As described above, in the first embodiment, since the two or more dynamic images to be compared are standardized based on the dynamic state dependent characteristic amount dependent on the set kind of the dynamic state, the periods and the phases of the set kind of the dynamic state can be aligned and displayed, and the doctor can easily perform comparative diagnostic reading on the dynamic state to be diagnosed.
Hereinafter, a second embodiment of the present invention will be described.
A configuration of the second embodiment is similar to that described in the first embodiment except for that a program for executing comparison display processing B is stored in a storage 32 of a diagnostic console 3. Therefore, description thereof will be omitted, and an operation of the second embodiment will be described below.
First, dynamic state imaging is performed by an imaging device 1 and an imaging console 2 to generate a dynamic image, and the imaging console 2 transmits a series of frame images of the dynamic image to the diagnostic console 3.
When the diagnostic console 3 receives the series of frame images of the dynamic image from the imaging console 2 via a communicator 35, the received series of frame images is stored in the storage 32. Furthermore, when the operator 33 instructs to start comparative diagnostic reading, the comparison display processing B illustrated in
First, two or more dynamic images to be compared are selected (step S20).
Since the processing in step S20 is similar to the processing described in step S10 in
Next, a region of interest is set to each dynamic image (step S21).
For example, the entire image may be set as a region of interest, and a region designated by a user in the dynamic image via the operator 33 may be set as a region of interest. Furthermore, a predetermined structure (for example, lung field region, heart region, and the like) may be automatically detected from a dynamic image to set the detected region as a region of interest.
Next, a characteristic amount regarding the dynamic state is extracted from the region of interest (step S22).
For example, the characteristic amount regarding the dynamic state is extracted from the region of interest of each dynamic image to be compared. For example, in a case where the region of interest is a lung field region, a waveform indicating a temporal change in a concentration value of the lung field region based on ventilation (representative value of each pixel in lung field region) or a difference value different from a reference frame image and the like is extracted as a characteristic amount.
Next, a kind of a dynamic state displayed in the region of interest is specified based on the characteristic amount extracted from the region of interest of each dynamic image (step S23).
For example, in a case where the region of interest is the lung field and a period of the characteristic amount (waveform) extracted in step S22 in each dynamic image is constant and shorter than a predetermined threshold, the kind of the dynamic state displayed in the region of interest is specified as quiet breathing. In a case where the period of the characteristic amount (waveform) is constant and longer than the predetermined threshold, the kind of the dynamic state displayed in the region of interest is specified as deep breathing. In a case where the waveform does not change, the kind of the dynamic state displayed in the region of interest is specified as breathing hold.

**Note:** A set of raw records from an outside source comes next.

/-- If the `Cᵏ` deviation of `ψ^* g` from `g₀` on the truncated slab `{t = τ, r ≤ R}` is `< ε`, then at every point of that
slab `g(dψ w, dψ w) ≤ g₀(x)(w, w) + ε ‖w‖²`. [folklore] -/
private theorem val_mfderiv_le_of_truncDeviationCk_lt_w8 (B : ModelBackground) (ψ : B.domain → 𝓢.carrier) {k : ℕ}
    {R τ ε : ℝ} (hε : 0 < ε) (h : 𝓢.truncDeviationCk B ψ k R τ < ENNReal.ofReal ε) {x : B.domain}
    (hx : x ∈ B.truncTimeSlab R τ) (w : E4) :
    𝓢.metric.val (ψ x) (mfderiv 𝓘(ℝ, E4) (𝓡 4) ψ x w) (mfderiv 𝓘(ℝ, E4) (𝓡 4) ψ x w) ≤
      B.bilin x.1 w w + ε * (‖w‖ * ‖w‖) := by
  -- private copy of `val_mfderiv_le_of_truncDeviationCk_lt_w4` (…RecutPastBoundaryFlat, p143586, unbuilt today)
  have h1 : ‖𝓢.deviation B ψ x‖ < ε := by
    have h2 := enorm_iteratedFDeriv_le_supCkENorm (Nat.zero_le k) (mem_image_of_mem Subtype.val hx)
      (𝓢.deviationExtend B ψ)
    rw [← ofReal_norm, norm_iteratedFDeriv_zero, 𝓢.deviationExtend_coe] at h2
    exact (ENNReal.ofReal_lt_ofReal_iff hε).1 (h2.trans_lt h)
  have h3 : |𝓢.deviation B ψ x w w| ≤ ‖𝓢.deviation B ψ x‖ * ‖w‖ * ‖w‖ := by
    rw [← Real.norm_eq_abs]; exact (𝓢.deviation B ψ x).le_opNorm₂ w w
  have h4 := 𝓢.deviation_apply B ψ x w w
  have h6 : ‖𝓢.deviation B ψ x‖ * ‖w‖ * ‖w‖ ≤ ε * (‖w‖ * ‖w‖) := by
    rw [mul_assoc]; exact mul_le_mul_of_nonneg_right h1.le (mul_nonneg (norm_nonneg w) (norm_nonneg w))
  linarith [(abs_le.1 h3).2]

/-- If the `Cᵏ` deviation of `ψ^* g` from `η` on the flat slab `{x⁰ = τ} ∩ U` is `< ½`, then `dψ(∂₀)` is timelike at every
point of that slab (`η(e₀, e₀) = −1`, `‖e₀‖ = 1`). [folklore] -/
private theorem isTimelike_flat_of_deviationCk_lt_w8 {U : TopologicalSpace.Opens E4}
    (ψ : (Minkowski.backgroundOn U).domain → 𝓢.carrier) {k : ℕ} {τ : ℝ}
    (h : 𝓢.deviationCk (Minkowski.backgroundOn U) ψ k τ < ENNReal.ofReal (1 / 2))
    {y : (Minkowski.backgroundOn U).domain} (hy : y ∈ (Minkowski.backgroundOn U).timeSlab τ) :
    𝓢.metric.IsTimelike (mfderiv 𝓘(ℝ, E4) (𝓡 4) ψ y (E4.basisVector 0)) := by
  -- private copy of `isTimelike_flat_of_deviationCk_lt` (…RecutPastBoundaryFlat, p143586, unbuilt today)
  have hε : (0 : ℝ) < 1 / 2 := by norm_num
  have hy' : y ∈ (Minkowski.backgroundOn U).truncTimeSlab ((Minkowski.backgroundOn U).radius y.1) τ := ⟨hy, le_rfl⟩
  have h2 := val_mfderiv_le_of_truncDeviationCk_lt_w8 𝓢 (Minkowski.backgroundOn U) ψ hε
    ((𝓢.truncDeviationCk_le_deviationCk (Minkowski.backgroundOn U) ψ k _ τ).trans_lt h) hy' (E4.basisVector 0)
  have h3 : (Minkowski.backgroundOn U).bilin y.1 (E4.basisVector 0) (E4.basisVector 0) = -1 :=
    Minkowski.bilin_basisVector_zero
  have h4 : ‖E4.basisVector 0‖ = 1 := by simp [E4.basisVector]
  rw [h3, h4] at h2
  exact h2.trans_lt (by norm_num)

/-- **Flat time lines are eventually future timelike** (chronological form): for a smooth chart `ψ` on the open `U ⊆ E4`
whose full `Cᵏ` deviation from `η` on the flat slabs tends to `0` and which satisfies the orientation clause (iii) after
`τ₀`, there is `τF > τ₀` such that the chart point of `y + S e₀` (`S > 0`, `y⁰ ≥ τF`, segment inside `U`) lies in `I⁺` of the
chart point of `y`. O'Neill 1983, Ch. 14, pp. 402–403. [folklore] -/
private theorem flatTimeLine_mem_chronologicalFuture_w8 {U : TopologicalSpace.Opens E4}
    (ψ : (Minkowski.backgroundOn U).domain → 𝓢.carrier) (hψ : ContMDiff 𝓘(ℝ, E4) (𝓡 4) ∞ ψ) {k : ℕ}
    (hdev : Tendsto (fun τ ↦ 𝓢.deviationCk (Minkowski.backgroundOn U) ψ k τ) atTop (𝓝 0)) {τ₀ : ℝ}
    (hor : ∀ y : (Minkowski.backgroundOn U).domain, τ₀ < (y : E4) 0 →
      𝓢.metric.IsTimelike (mfderiv 𝓘(ℝ, E4) (𝓡 4) ψ y (E4.basisVector 0)) →
        𝓢.timeOrientation.IsFutureDirected (mfderiv 𝓘(ℝ, E4) (𝓡 4) ψ y (E4.basisVector 0))) :
    ∃ τF : ℝ, τ₀ < τF ∧ ∀ (y : E4) (S : ℝ), τF ≤ y 0 → 0 < S →
      (∀ s ∈ Icc (0 : ℝ) S, y + s • E4.basisVector 0 ∈ (U : Set E4)) →
      ∀ (h₀ : y ∈ (U : Set E4)) (h₁ : y + S • E4.basisVector 0 ∈ (U : Set E4)),
        ψ ⟨y + S • E4.basisVector 0, h₁⟩ ∈ 𝓢.metric.chronologicalFuture 𝓢.timeOrientation {ψ ⟨y, h₀⟩} := by
  -- private copy of `flatTimeLine_mem_chronologicalFuture` (…RecutPastBoundaryFlat, p143586, unbuilt today)
  have hε : (0 : ℝ) < 1 / 2 := by norm_num
  obtain ⟨T, hT⟩ := Filter.eventually_atTop.1 (hdev.eventually (gt_mem_nhds (ENNReal.ofReal_pos.2 hε)))
  refine ⟨max T τ₀ + 1, by linarith [le_max_right T τ₀], fun y S hy hS hseg h₀ h₁ ↦ ?_⟩
  set v : E4 := E4.basisVector 0 with hv
  have htime : ∀ s : ℝ, (y + s • v) 0 = y 0 + s := fun s ↦ by simp [hv, E4.basisVector]
  have hTs : ∀ s : ℝ, 0 ≤ s → T ≤ (y + s • v) 0 := fun s hs ↦ by
    rw [htime]; linarith [le_max_left T τ₀]
  have hτ₀s : ∀ s : ℝ, 0 ≤ s → τ₀ < (y + s • v) 0 := fun s hs ↦ by
    rw [htime]; linarith [le_max_right T τ₀]
  have htl : ∀ s (hs : s ∈ Icc (0 : ℝ) S),
      𝓢.metric.IsTimelike (mfderiv 𝓘(ℝ, E4) (𝓡 4) ψ ⟨y + s • v, hseg s hs⟩ v) := fun s hs ↦
    isTimelike_flat_of_deviationCk_lt_w8 𝓢 ψ (hT _ (hTs s hs.1)) (show (y + s • v) 0 = (y + s • v) 0 from rfl)
  have hfut : ∀ s (hs : s ∈ Icc (0 : ℝ) S),
      𝓢.timeOrientation.IsFutureDirected (mfderiv 𝓘(ℝ, E4) (𝓡 4) ψ ⟨y + s • v, hseg s hs⟩ v) := fun s hs ↦
    hor ⟨y + s • v, hseg s hs⟩ (hτ₀s s hs.1) (htl s hs)
  set y₀ : (Minkowski.backgroundOn U).domain := ⟨y, h₀⟩ with hy₀
  set Φ : E4 → 𝓢.carrier := ψ ∘ (chartAt E4 y₀).symm with hΦ
  have hΦq : ∀ (q : E4) (hq : q ∈ ((Minkowski.backgroundOn U).domain : Set E4)), Φ q = ψ ⟨q, hq⟩ := fun q hq ↦
    congrFun (Spacetime.comp_chartAt_symm_comp_subtypeVal ψ y₀) ⟨q, hq⟩
  have hmd : ∀ s (hs : s ∈ Icc (0 : ℝ) S), MDifferentiableAt 𝓘(ℝ, E4) (𝓡 4) ψ ⟨y + s • v, hseg s hs⟩ := fun s _ ↦
    hψ.mdifferentiableAt (by simp)
  have hI := stub_chartSegment_chronological 𝓢 Φ ((Minkowski.backgroundOn U).domain : Set E4) y v S
    (Minkowski.backgroundOn U).domain.isOpen (𝓢.contMDiffOn_comp_chartAt_symm (Minkowski.backgroundOn U) ψ y₀ hψ)
    hS (fun s hs ↦ hseg s hs)
    (fun s hs ↦ by
      rw [𝓢.metricInCoords_comp_chartAt_symm_apply (Minkowski.backgroundOn U) ψ y₀ (hseg s hs) (hmd s hs)]
      exact htl s hs)
    (fun s hs ↦ by
      rw [𝓢.mfderiv_comp_chartAt_symm_apply (Minkowski.backgroundOn U) ψ y₀ (hseg s hs) (hmd s hs),
        hΦq _ (hseg s hs)]
      exact hfut s hs)
  rw [hΦq (y + S • v) h₁, hΦq y h₀] at hI
  exact hI

/-- **Causal, pointwise form**: under the same hypotheses, for `S ≥ 0` the chart point of `y` lies in the causal past of the
chart point of `y + S e₀`. O'Neill 1983, Ch. 14, pp. 402–403. [folklore] -/
private theorem flatTimeLine_mem_causalPast_w8 {U : TopologicalSpace.Opens E4}
    (ψ : (Minkowski.backgroundOn U).domain → 𝓢.carrier) (hψ : ContMDiff 𝓘(ℝ, E4) (𝓡 4) ∞ ψ) {k : ℕ}
    (hdev : Tendsto (fun τ ↦ 𝓢.deviationCk (Minkowski.backgroundOn U) ψ k τ) atTop (𝓝 0)) {τ₀ : ℝ}
    (hor : ∀ y : (Minkowski.backgroundOn U).domain, τ₀ < (y : E4) 0 →
      𝓢.metric.IsTimelike (mfderiv 𝓘(ℝ, E4) (𝓡 4) ψ y (E4.basisVector 0)) →
        𝓢.timeOrientation.IsFutureDirected (mfderiv 𝓘(ℝ, E4) (𝓡 4) ψ y (E4.basisVector 0))) :
    ∃ τF : ℝ, τ₀ < τF ∧ ∀ (y : E4) (S : ℝ), τF ≤ y 0 → 0 ≤ S →
      (∀ s ∈ Icc (0 : ℝ) S, y + s • E4.basisVector 0 ∈ (U : Set E4)) →
      ∀ (h₀ : y ∈ (U : Set E4)) (h₁ : y + S • E4.basisVector 0 ∈ (U : Set E4)),
        ψ ⟨y, h₀⟩ ∈ 𝓢.metric.causalPast 𝓢.timeOrientation {ψ ⟨y + S • E4.basisVector 0, h₁⟩} := by
  -- private copy of `flatTimeLine_mem_causalPast` (…RecutPastBoundaryFlat, p143586, unbuilt today)
  obtain ⟨τF, hτF, h⟩ := flatTimeLine_mem_chronologicalFuture_w8 𝓢 ψ hψ hdev hor
  refine ⟨τF, hτF, fun y S hy hS hseg h₀ h₁ ↦ ?_⟩
  rcases hS.eq_or_lt with rfl | hS'
  · have hpt : (⟨y + (0 : ℝ) • E4.basisVector 0, h₁⟩ : (Minkowski.backgroundOn U).domain) = ⟨y, h₀⟩ := by
      apply Subtype.ext; simp
    rw [hpt]
    exact LorentzianMetric.subset_causalPast _ _ _ (mem_singleton _)
  · exact LorentzianMetric.mem_causalPast_of_mem_causalFuture
      (LorentzianMetric.chronologicalFuture_subset_causalFuture _ _ _ (h y S hy hS' hseg h₀ h₁))

end Line

/-- **Registered helper `recutJunction_flatTimeLine_point` (flat time lines, POINTWISE form; input of Step F).** For a
stationary decomposition `d` satisfying the flat orientation clause (iii) of `IsOrientationCompatible` there is a lab time
`τF > τ₀` such that for every `y : E4` with `τF ≤ y⁰`, every `S ≥ 0` and every vertical coordinate segment
`{y + s e₀ : 0 ≤ s ≤ S} ⊆ U₀`, the flat chart point of `y` lies in `J⁻` of the flat chart point of `y + S e₀`.
O'Neill 1983, Ch. 14, pp. 402–403. [folklore] -/
theorem recutJunction_flatTimeLine_point : ∀ {𝓢 : Spacetime.{0} 4} {O : Set 𝓢.carrier} {k : ℕ} (d : StationaryFinalStateDecomposition 𝓢 O k), (∀ y : d.toOver.flatDomain, d.toOver.τ₀ < (y : E4) 0 → 𝓢.metric.IsTimelike (mfderiv 𝓘(ℝ, E4) (𝓡 4) d.toOver.flatChart y (E4.basisVector 0)) → 𝓢.timeOrientation.IsFutureDirected (mfderiv 𝓘(ℝ, E4) (𝓡 4) d.toOver.flatChart y (E4.basisVector 0))) → ∃ τF : ℝ, d.toOver.τ₀ < τF ∧ ∀ (y : E4) (S : ℝ), τF ≤ y 0 → 0 ≤ S → (∀ s ∈ Set.Icc (0 : ℝ) S, y + s • E4.basisVector 0 ∈ (d.toOver.flatDomain : Set E4)) → ∀ (h₀ : y ∈ (d.toOver.flatDomain : Set E4)) (h₁ : y + S • E4.basisVector 0 ∈ (d.toOver.flatDomain : Set E4)), d.toOver.flatChart ⟨y, h₀⟩ ∈ 𝓢.metric.causalPast 𝓢.timeOrientation {d.toOver.flatChart ⟨y + S • E4.basisVector 0, h₁⟩} := by
  intro 𝓢 O k d hor
  exact flatTimeLine_mem_causalPast_w8 𝓢 (U := d.toOver.flatDomain) d.toOver.flatChart
    d.toOver.isLateChart_flat.contMDiff (k := k) d.toOver.tendsto_deviationCk_flat hor

/-! ## §2 First exit of a coordinate segment from an open set -/

/-- **First exit** of the segment `t ↦ y + t e₀`, `t ∈ [0, b]`, from the open set `U ∋ y`: a parameter `tₑ ∈ (0, b]` with
`y + t e₀ ∈ U` on `[0, tₑ)` and `y + tₑ e₀ ∉ U` (infimum of the closed set of bad parameters). [folklore] -/
private theorem exists_firstExit_w8 {U : Set E4} (hU : IsOpen U) {y : E4} (hy : y ∈ U) {b : ℝ}
    (h : ∃ t ∈ Icc (0 : ℝ) b, y + t • E4.basisVector 0 ∉ U) :
    ∃ tₑ : ℝ, 0 < tₑ ∧ tₑ ≤ b ∧ (∀ t ∈ Ico (0 : ℝ) tₑ, y + t • E4.basisVector 0 ∈ U) ∧
      y + tₑ • E4.basisVector 0 ∉ U := by
  -- private copy of `exists_firstExit` (…RecutCoreBDeepExit, p153924, unbuilt today)
  have hc : Continuous fun t : ℝ ↦ y + t • E4.basisVector 0 := by fun_prop
  set F : Set ℝ := Icc (0 : ℝ) b ∩ {t | y + t • E4.basisVector 0 ∉ U} with hF
  have hFc : IsClosed F := isClosed_Icc.inter ((hU.preimage hc).isClosed_compl)
  obtain ⟨t₀, ht₀, ht₀U⟩ := h
  have hne : F.Nonempty := ⟨t₀, ht₀, ht₀U⟩
  have hbdd : BddBelow F := ⟨0, fun t ht ↦ ht.1.1⟩
  have hmem : sInf F ∈ F := hFc.csInf_mem hne hbdd
  refine ⟨sInf F, ?_, hmem.1.2, fun t ht ↦ ?_, hmem.2⟩
  · rcases hmem.1.1.eq_or_lt with h0 | h0
    · exfalso
      have h1 : y + sInf F • E4.basisVector 0 ∉ U := hmem.2
      rw [← h0, zero_smul, add_zero] at h1
      exact h1 hy
    · exact h0
  · by_contra hbad
    have h1 : sInf F ≤ t := csInf_le hbdd ⟨⟨ht.1, ht.2.le.trans hmem.1.2⟩, hbad⟩
    linarith [ht.2]

/-! ## §3 The deep approximant of the first exit -/

section Deep

variable {𝓢 : Spacetime.{0} 4} {O : Set 𝓢.carrier} {k : ℕ}

/-- A d.o.c.-part coordinate of hole `i` has Kerr–Schild coordinates: `P⁻¹ y = Θᵢ x`, `x ∈ Kerr.exterior`. [folklore] -/
private theorem exists_kerr_of_mem_docPart_w8 (d : StationaryFinalStateDecomposition 𝓢 O k) {M a c r₀ : Fin d.N → ℝ}
    {Θ : Fin d.N → E4 → E4} {i : Fin d.N}
    (hW : IsKerrChartedWith (d.hole i) (d.adapted i) (M i) (a i) (c i) (r₀ i) (Θ i))
    {y : (d.background i).domain} (hy : y ∈ docPart d i) :
    ∃ x ∈ (Kerr.exterior (M i) (a i) : Set E4), Θ i x = poincareInv (d.motion i).1 (d.motion i).2 y.1 := by
  -- private copy of `exists_kerr_of_mem_docPart` (…RecutCoreCOFlatSteer, p146004, unbuilt today)
  have h : poincareInv (d.motion i).1 (d.motion i).2 y.1 ∈ Θ i '' (Kerr.exterior (M i) (a i) : Set E4) := by
    rw [hW.2.2.2.2.2.2.2.2.2.1]; exact hy
  obtain ⟨x, hx, hxy⟩ := h
  exact ⟨x, hx, hxy⟩

/-- `(y + t e₀)⁰ = y⁰ + t`. [folklore] -/
private theorem add_smul_basisVector_apply_zero_w8 (y : E4) (t : ℝ) :
    (y + t • E4.basisVector 0) 0 = y 0 + t := by
  simp [E4.basisVector]

/-- `|u⁰| ≤ ‖u‖`. [folklore] -/
private theorem abs_apply_zero_le_norm_w8 (u : E4) : |u 0| ≤ ‖u‖ := by
  refine abs_le_of_sq_le_sq ?_ (norm_nonneg _)
  rw [E4.norm_sq_eq_time_sq_add u]
  nlinarith [E4.spatialNorm_nonneg u]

In a case where a dynamic image exists which has a section with a plurality of characteristics from among (1) the period of the characteristic amount is constant and shorter than the threshold, (2) the period of the characteristic amount is constant and longer than the threshold, and (3) the waveform does not change, the kind of the dynamic state corresponding to the characteristics common to the dynamic images to be compared is specified as the kind of the dynamic state displayed in the region of interest. In a case where the plurality of characteristics common to the dynamic images to be compared exists, the kind of the dynamic state displayed in the region of interest is specified according to a predetermined rule, for example, to specify the kind of the dynamic state corresponding to the longest section as the kind of the dynamic state displayed in the region of interest.

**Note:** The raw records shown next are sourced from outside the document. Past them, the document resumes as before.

/-! ## 2. The clique cone `cone{bbᵀ}` is UDISJ-hard (BFPS12 Prop. 3 pattern, Kaibel–Weltge count) -/

/-- `cone{bbᵀ : b ∈ {0,1}^h}` (the completely-positive-0/1 / clique cone; `b = 0` contributes nothing). -/
def cliqueCone (h : ℕ) : Set (Fin h × Fin h → ℝ) :=
  {x | ∃ μ : (Fin h → Bool) → ℝ, (∀ b, 0 ≤ μ b) ∧ x = ∑ b, μ b • corVec (⊤ : SimpleGraph (Fin h)) b}

/-- the ROOTED clique cone `cone{(1,b)(1,b)ᵀ : b ∈ {0,1}^n} ⊂ Sym_{n+1}` (root = index `0`). -/
def rootedCliqueCone (n : ℕ) : Set (Fin (n + 1) × Fin (n + 1) → ℝ) :=
  {x | ∃ μ : (Fin n → Bool) → ℝ, (∀ b, 0 ≤ μ b) ∧
    x = ∑ b, μ b • corVec (⊤ : SimpleGraph (Fin (n + 1))) (Fin.cons true b)}

/-- the generators lie in the rooted cone. -/
theorem corVec_cons_mem_rootedCliqueCone (n : ℕ) (b : Fin n → Bool) :
    corVec (⊤ : SimpleGraph (Fin (n + 1))) (Fin.cons true b) ∈ rootedCliqueCone n := by
  classical
  refine ⟨fun b' => if b' = b then 1 else 0, fun b' => by simp only; split_ifs <;> norm_num, ?_⟩
  simp [ite_smul, Finset.sum_ite_eq']

/-! ## 3. Corollary: `Z_full` is not budgeted (unconditionally) -/

/-- `Z_full(h) = Σ_{b ∈ {0,1}^h} [0,1]·bbᵀ` (the zone `b = 0` is the zero vector and harmless). -/
def zFull (h : ℕ) : Set (Fin h × Fin h → ℝ) :=
  {x | ∃ μ : (Fin h → Bool) → ℝ, (∀ b, 0 ≤ μ b ∧ μ b ≤ 1) ∧ x = ∑ b, μ b • corVec (⊤ : SimpleGraph (Fin h)) b}

/-- `0 ∈ Z_full`. -/
theorem zero_mem_zFull (h : ℕ) : (0 : Fin h × Fin h → ℝ) ∈ zFull h :=
  ⟨fun _ => 0, fun _ => by norm_num, by simp⟩

/-! ## 4. The wall: corona-covering zonotopes are apex-cheap -/

/-- indicator vector of a finset as a Boolean string. -/
def ind (A : Finset (Fin h)) : Fin h → Bool := fun p => decide (p ∈ A)

/-- the corona kernel `g_{A,B} = P_{A∪B} − P_B` (val-idea-41 rev 1.7 (E4.1)/(E4.5)): `1` on `A×A ∪ A×B ∪ B×A`, `0` elsewhere. -/
def coronaKernel (A B : Finset (Fin h)) : Fin h × Fin h → ℝ :=
  corVec (⊤ : SimpleGraph (Fin h)) (ind (A ∪ B)) - corVec (⊤ : SimpleGraph (Fin h)) (ind B)

/-- the (unconstrained) corona cone `cone{g_{A,B} : A ≠ ∅, A ∩ B = ∅}` — the apex cone (direction `−I`) of
`Z'_cor = Σ_{(A,B)} [0,1]·g_{A,B}`; the size-matched `Z_cor` of (E4.5) has the same cone after projection to any block of size `< h/2`. -/
def coronaCone (h : ℕ) : Set (Fin h × Fin h → ℝ) :=
  {x | ∃ μ : Finset (Fin h) × Finset (Fin h) → ℝ, (∀ AB, 0 ≤ μ AB) ∧ (∀ AB, (AB.1 = ∅ ∨ ¬ Disjoint AB.1 AB.2) → μ AB = 0) ∧
    x = ∑ AB, μ AB • coronaKernel AB.1 AB.2}

/-- the ANTITONE cone: symmetric `W` whose pseudo-Boolean quadratic `S ↦ 𝟙_Sᵀ W 𝟙_S` is non-increasing, in its singleton form
`W_xx + 2·Σ_{t ∈ T} W_xt ≤ 0` for all `x ∉ T` (these imply `q_W(S ∪ T) ≤ q_W(T)` for all disjoint `S, T` by telescoping). -/
def antitoneCone (h : ℕ) : Set (Fin h × Fin h → ℝ) :=
  {W | (∀ p q, W (p, q) = W (q, p)) ∧ ∀ (x : Fin h) (T : Finset (Fin h)), x ∉ T → W (x, x) + 2 * ∑ t ∈ T, W (x, t) ≤ 0}




/-! ## 5. PROOF of `RootedCliqueConeHard` (kernel food: the clique cone carries the UDISJ pattern) -/

/-- indicator of a Boolean string as a real. -/
def chi {m : ℕ} (b : Fin m → Bool) (p : Fin m) : ℝ := if b p then 1 else 0

/-- on the complete graph, `corVec b` is the rank-one 0/1 matrix `𝟙_b 𝟙_bᵀ`. -/
theorem corVec_top_apply {m : ℕ} (b : Fin m → Bool) (p q : Fin m) :
    corVec (⊤ : SimpleGraph (Fin m)) b (p, q) = chi b p * chi b q := by
  unfold corVec chi
  by_cases hpq : p = q
  · subst hpq; cases b p <;> simp
  · simp only [hpq, SimpleGraph.top_adj, ne_eq, not_false_eq_true, if_true, if_false]
    cases b p <;> cases b q <;> simp

/-- a rank-one functional `X ↦ Σ_{p,q} w_p w_q X_{pq}` evaluates on `𝟙_b𝟙_bᵀ` to the square `(w·𝟙_b)²`. -/
theorem rankOne_dot_corVec {m : ℕ} (w : Fin m → ℝ) (b : Fin m → Bool) :
    (fun x : Fin m × Fin m => w x.1 * w x.2) ⬝ᵥ corVec (⊤ : SimpleGraph (Fin m)) b
      = (∑ p, w p * chi b p) ^ 2 := by
  simp only [dotProduct, Fintype.sum_prod_type, corVec_top_apply]
  rw [sq, Finset.sum_mul_sum]
  exact Finset.sum_congr rfl fun p _ => Finset.sum_congr rfl fun q _ => by ring

/-- the BFPS vector `u_a = (−1, 𝟙_a)`. -/
def uVec {n : ℕ} (a : Finset (Fin n)) : Fin (n + 1) → ℝ :=
  Fin.cons (-1) fun i => if i ∈ a then 1 else 0

/-- the inequality normals `c_a = −u_a u_aᵀ` (so `c_a · X ≤ 0` reads `⟨u_a u_aᵀ, X⟩ ≥ 0`). -/
def cIneq {n : ℕ} (a : Finset (Fin n)) : Fin (n + 1) × Fin (n + 1) → ℝ :=
  fun x => -(uVec a x.1 * uVec a x.2)

/-- the points `v_b = (1, 𝟙_b)(1, 𝟙_b)ᵀ`. -/
def vPt {n : ℕ} (b : Finset (Fin n)) : Fin (n + 1) × Fin (n + 1) → ℝ :=
  corVec (⊤ : SimpleGraph (Fin (n + 1))) (Fin.cons true fun i => decide (i ∈ b))

/-- the BFPS functional `cIneq a` pairs with a rooted clique correlation vertex to minus a square. -/
theorem cIneq_dot_corVec {n : ℕ} (a : Finset (Fin n)) (b : Fin n → Bool) :
    cIneq a ⬝ᵥ corVec (⊤ : SimpleGraph (Fin (n + 1))) (Fin.cons true b)
      = -((∑ p, uVec a p * chi (Fin.cons true b : Fin (n + 1) → Bool) p) ^ 2) := by
  rw [show cIneq a = -(fun x : Fin (n + 1) × Fin (n + 1) => uVec a x.1 * uVec a x.2) from rfl,
    neg_dotProduct, rankOne_dot_corVec]

/-- `∑_p u_a(p)·χ_b(p) = |a ∩ b| − 1` for the rooted indicator of `b`. -/
theorem sum_uVec_chi {n : ℕ} (a b : Finset (Fin n)) :
    ∑ p, uVec a p * chi (Fin.cons true (fun i => decide (i ∈ b)) : Fin (n + 1) → Bool) p
      = ((a ∩ b).card : ℝ) - 1 := by
  rw [Fin.sum_univ_succ]
  have h0 : uVec a 0 * chi (Fin.cons true (fun i => decide (i ∈ b)) : Fin (n + 1) → Bool) 0 = -1 := by
    simp [uVec, chi]
  have hs : ∀ i : Fin n, uVec a i.succ * chi (Fin.cons true (fun i => decide (i ∈ b)) : Fin (n + 1) → Bool) i.succ
      = if i ∈ a ∩ b then 1 else 0 := by
    intro i
    by_cases ha : i ∈ a <;> by_cases hb : i ∈ b <;> simp [uVec, chi, ha, hb]
  rw [h0, Finset.sum_congr rfl fun i _ => hs i, Finset.sum_boole]
  have hf : Finset.univ.filter (fun i => i ∈ a ∩ b) = a ∩ b := by ext i; simp
  rw [hf]
  ring

/-- `⟨cIneq a, vPt b⟩ = −(|a ∩ b| − 1)²`. -/
theorem cIneq_dot_vPt {n : ℕ} (a b : Finset (Fin n)) :
    cIneq a ⬝ᵥ vPt b = -((((a ∩ b).card : ℝ) - 1) ^ 2) := by
  rw [vPt, cIneq_dot_corVec, sum_uVec_chi]

/-- ★ PROVED: the rooted clique cone `cone{(1,b)(1,b)ᵀ}` has no extended formulation of size `r` with `(r+1)·2^n < 3^n`. -/
theorem rootedCliqueCone_three_pow_le (n r : ℕ) (hEF : HasEFOfSize (rootedCliqueCone n) r) :
    3 ^ n ≤ (r + 1) * 2 ^ n := by
  classical
  refine hEF.three_pow_le vPt (fun b => corVec_cons_mem_rootedCliqueCone n _) cIneq (fun _ => 0) ?_ ?_ ?_
  · rintro a x ⟨μ, hμ, rfl⟩
    rw [dotProduct_sum]
    refine Finset.sum_nonpos fun b _ => ?_
    rw [dotProduct_smul, smul_eq_mul, cIneq_dot_corVec]
    exact mul_nonpos_of_nonneg_of_nonpos (hμ b) (neg_nonpos.mpr (sq_nonneg _))
  · intro a b hlt hcard
    rw [cIneq_dot_vPt, hcard] at hlt
    norm_num at hlt
  · intro a b hab
    rw [cIneq_dot_vPt, Finset.disjoint_iff_inter_eq_empty.mp hab]
    norm_num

Next, a kind of the dynamic state to be diagnosed is set based on the specified kind of the dynamic state (step S24).
For example, in a case where the specified kind of the dynamic state is quiet breathing, the kind of the dynamic state to be diagnosed is set to quiet breathing. In a case where the specified kind of the dynamic state is deep breathing, the kind of the dynamic state to be diagnosed is set to deep breathing. In a case where the specified kind of the dynamic state is breathing hold, the kind of the dynamic state to be diagnosed is set to heartbeat.
When the kind of the dynamic state to be diagnosed is set, processing in steps S25 to S28 is executed. Since the processing in steps S25 to S28 is similar to the processing in steps S12 to S15 in
In this way, in the second embodiment, the kind of the dynamic state to be diagnosed can be automatically set according to the dynamic state in the region of interest.
Hereinafter, a third embodiment of the present invention will be described.
A configuration of the third embodiment is similar to that described in the first embodiment except for that a program for executing comparison display processing C is stored in a storage 32 of a diagnostic console 3. Therefore, description thereof will be omitted, and an operation of the third embodiment will be described below.
First, dynamic state imaging is performed by an imaging device 1 and an imaging console 2 to generate a dynamic image, and the imaging console 2 transmits a series of frame images of the dynamic image to the diagnostic console 3.
When the diagnostic console 3 receives the series of frame images of the dynamic image from the imaging console 2 via a communicator 35, the received series of frame images is stored in the storage 32. Furthermore, when the operator 33 instructs to start comparative diagnostic reading, the comparison display processing C illustrated in
First, two or more dynamic images to be compared are selected (step S40).
Next, a kind of a dynamic state to be diagnosed is set by the user's operation (step S41).
Next, a frame image in a section indicating the dynamic state of the kind set in step S41 is extracted from the dynamic images to be compared (step S42).
Then, a dynamic state dependent characteristic amount dependent on the dynamic state of the kind set to be diagnosed in step S41 is calculated from each dynamic image (dynamic image including extracted frame image)(step S43).
Then, based on the dynamic state dependent characteristic amount dependent on the kind of the dynamic state set to be diagnosed, which has been calculated in step S43, dynamic images to be compared are standardized (step S44).
Since the details of steps S40 to S44 are the same as those described in steps S10 to S14 in
Subsequently, a dynamic state independent characteristic amount which does not depend on the set kind of the dynamic state is calculated from each dynamic image to be compared (dynamic image including extracted frame image)(step S45).
The dynamic state independent characteristic amount which does not depend on the set kind of the dynamic state is a characteristic amount which does not change according to the set kind of the dynamic state and is, for example, a characteristic amount regarding the position of the predetermined structure and/or the concentration value of the dynamic image. For example, a position of the backbone, a central position of the heart, a contour position of a body surface, an average concentration and dispersion of the entire dynamic image of the structure to be diagnosed are exemplified.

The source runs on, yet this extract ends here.